#### [TASK MATERIAL]
..............................

include hw in
/-- **`K_v ≠ U(⟨1,−ξ⟩)(L⁺_v)` AT A WILD RAMIFIED PLACE** — the literal NEGATION of the (r)-road integrality ★ `anisoPlaneUnit_integralLevel_top_and_compactSpace`
(there: `cmLocalIntegralLevel L 2 !![1,0;0,−ξ] v = ⊤` at a TAME ramified place for a non-norm unit `ξ`).  Here `w ∣ v` non-split, ramified, DYADIC (`2 ∈ v`), and `ξ ∈ L` the
W1 package (`c ξ = ξ`, `|ξ|_w = 1`, `ξ_w ∉ N(L_w^×)`, ★ p856881): the integral level `U(⟨1,−ξ⟩)(𝒪_v)` is a PROPER subgroup of `U(⟨1,−ξ⟩)(L⁺_v)`.  Proof: §4's `α, β`
give `q(α, σ_wβ) = !![α, ξ_w·σ_wβ; β, σ_wα] ∈ SU(⟨1,−ξ_w⟩)(L_w)` by the ★ Rogawski §3.8 dictionary (`mem_unitaryGroupOfForm_and_det_eq_one_iff`), pulled back to the CM carrier
along the one-place model ★ `localNonsplitEquiv` (★ `placeForm_anisoPlane`); if `K_v = ⊤` it would lie in `GL₂(𝒪_w)` (★ `mem_localIntegralLevel_iff_of_smul_eq`,
★ `mem_glInt_iff_forall_v_le_one_and_v_det_eq_one`), contradicting `|β|_w > 1`.  So (W3) must count `[U_an : K_an] > 1`.
[cite: Rogawski1990, §3.8 p. 33] [cite: PlatonovRapinchuk1994, §5.1] [cite: Jacobowitz1962, §§9–11] [cite: Kottwitz1988, §1 Thm. 1] -/
theorem cmLocalIntegralLevel_anisoPlane_ne_top_of_wild (he : v.asIdeal.ramificationIdx' w.1.asIdeal ≠ 1) (h2 : (2 : 𝓞 ↥(maximalRealSubfield L)) ∈ v.asIdeal)
    {ξ : L} (hξc : IsCMField.complexConj L ξ = ξ) (hξ1 : Valued.v (algebraMap L (w.1.adicCompletion L) ξ) = 1)
    (hξN : ¬ ∃ t : w.1.adicCompletion L, t * galAdicCompletionMap (L := L) (IsCMField.complexConj L) hw t = algebraMap L (w.1.adicCompletion L) ξ) :
    cmLocalIntegralLevel L 2 !![(1 : L), 0; 0, -ξ] v ≠ ⊤ := by
  haveI : Algebra.IsQuadraticExtension ↥(maximalRealSubfield L) L := IsCMField.isQuadraticExtension L
  have hc1 : IsCMField.complexConj L ≠ 1 := IsCMField.complexConj_ne_one L
  have hσ : ∀ x : w.1.adicCompletion L, galAdicCompletionMap (L := L) (IsCMField.complexConj L) hw (galAdicCompletionMap (L := L) (IsCMField.complexConj L) hw x) = x :=
    fun x => galAdicCompletionMap_galAdicCompletionMap_of_smul_eq (IsCMField.complexConj L) w hc1 hw x
  have hσξ := galAdicCompletionMap_algebraMap_of_complexConj_eq L v w hw hξc
  -- §4: the non-integral solution of `Nα − ξ_w Nβ = 1`
  obtain ⟨α, β, h, hβ⟩ := exists_norm_sub_mul_norm_eq_one_one_lt_place L v w hw he h2 hξc hξ1 hξN
  have h' : α * galAdicCompletionMap (L := L) (IsCMField.complexConj L) hw α -
      algebraMap L (w.1.adicCompletion L) ξ * (galAdicCompletionMap (L := L) (IsCMField.complexConj L) hw β *
        galAdicCompletionMap (L := L) (IsCMField.complexConj L) hw (galAdicCompletionMap (L := L) (IsCMField.complexConj L) hw β)) = 1 := by
    rw [hσ, mul_comm (galAdicCompletionMap (L := L) (IsCMField.complexConj L) hw β) β]; exact h
  -- the Rogawski matrix `q(α, σβ)` as an element of `GL₂(L_w)`
  set M : Matrix (Fin 2) (Fin 2) (w.1.adicCompletion L) := !![α, algebraMap L (w.1.adicCompletion L) ξ * galAdicCompletionMap (L := L) (IsCMField.complexConj L) hw β;
    galAdicCompletionMap (L := L) (IsCMField.complexConj L) hw (galAdicCompletionMap (L := L) (IsCMField.complexConj L) hw β),
    galAdicCompletionMap (L := L) (IsCMField.complexConj L) hw α] with hM
  have hdet : M.det ≠ 0 := by
    rw [hM, Matrix.det_fin_two_of]
    intro h0
    apply one_ne_zero (α := w.1.adicCompletion L)
    linear_combination h0 - h'
  set G : GL (Fin 2) (w.1.adicCompletion L) := Matrix.GeneralLinearGroup.mkOfDetNeZero M hdet with hG
  have hGM : (G : Matrix (Fin 2) (Fin 2) (w.1.adicCompletion L)) = M := rfl
  have hGU : G ∈ unitaryGroupOfForm (galAdicCompletionMap (L := L) (IsCMField.complexConj L) hw)
      !![(1 : w.1.adicCompletion L), 0; 0, -(algebraMap L (w.1.adicCompletion L) ξ)] :=
    ((mem_unitaryGroupOfForm_and_det_eq_one_iff (galAdicCompletionMap (L := L) (IsCMField.complexConj L) hw) (algebraMap L (w.1.adicCompletion L) ξ) hσ hσξ G).2
      ⟨α, galAdicCompletionMap (L := L) (IsCMField.complexConj L) hw β, hGM, h'⟩).1
  have hGU' : G ∈ unitaryGroupOfForm (galAdicCompletionMap (L := L) (IsCMField.complexConj L) hw) (placeForm !![(1 : L), 0; 0, -ξ] w.1) := by
    rw [placeForm_anisoPlane L v w ξ]; exact hGU
  -- pull back to the CM carrier and read integrality at `w`
  intro htop
  set x := (localNonsplitEquiv (IsCMField.complexConj L) !![(1 : L), 0; 0, -ξ] hc1 w hw).symm ⟨G, hGU'⟩ with hx
  have hxK : x ∈ cmLocalIntegralLevel L 2 !![(1 : L), 0; 0, -ξ] v := by rw [htop]; exact Subgroup.mem_top x
  have hint := (mem_localIntegralLevel_iff_of_smul_eq (IsCMField.complexConj L) 2 !![(1 : L), 0; 0, -ξ] hc1 w hw x).1 hxK
  rw [hx, ContinuousMulEquiv.apply_symm_apply] at hint
  have hle := ((mem_glInt_iff_forall_v_le_one_and_v_det_eq_one G).1 hint).1 1 0
  rw [hGM, hM] at hle
  simp only [Matrix.of_apply, Matrix.cons_val', Matrix.cons_val_zero, Matrix.cons_val_one, Matrix.empty_val', Matrix.cons_val_fin_one, hσ] at hle
  exact absurd hle (not_le.2 hβ)

end Carrier

end Summit.HodgeConjecture.HodgeConjecture.Cruxes.H413.K2E3WildAnisotropicPlaneNonIntegral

..............................

Search the entries for the string "exact" and return each line where it turns up.

    rw [hσ, mul_comm (galAdicCompletionMap (L := L) (IsCMField.complexConj L) hw β) β]; exact h
    rw [placeForm_anisoPlane L v w ξ]; exact hGU
  have hxK : x ∈ cmLocalIntegralLevel L 2 !![(1 : L), 0; 0, -ξ] v := by rw [htop]; exact Subgroup.mem_top x
  exact absurd hle (not_le.2 hβ)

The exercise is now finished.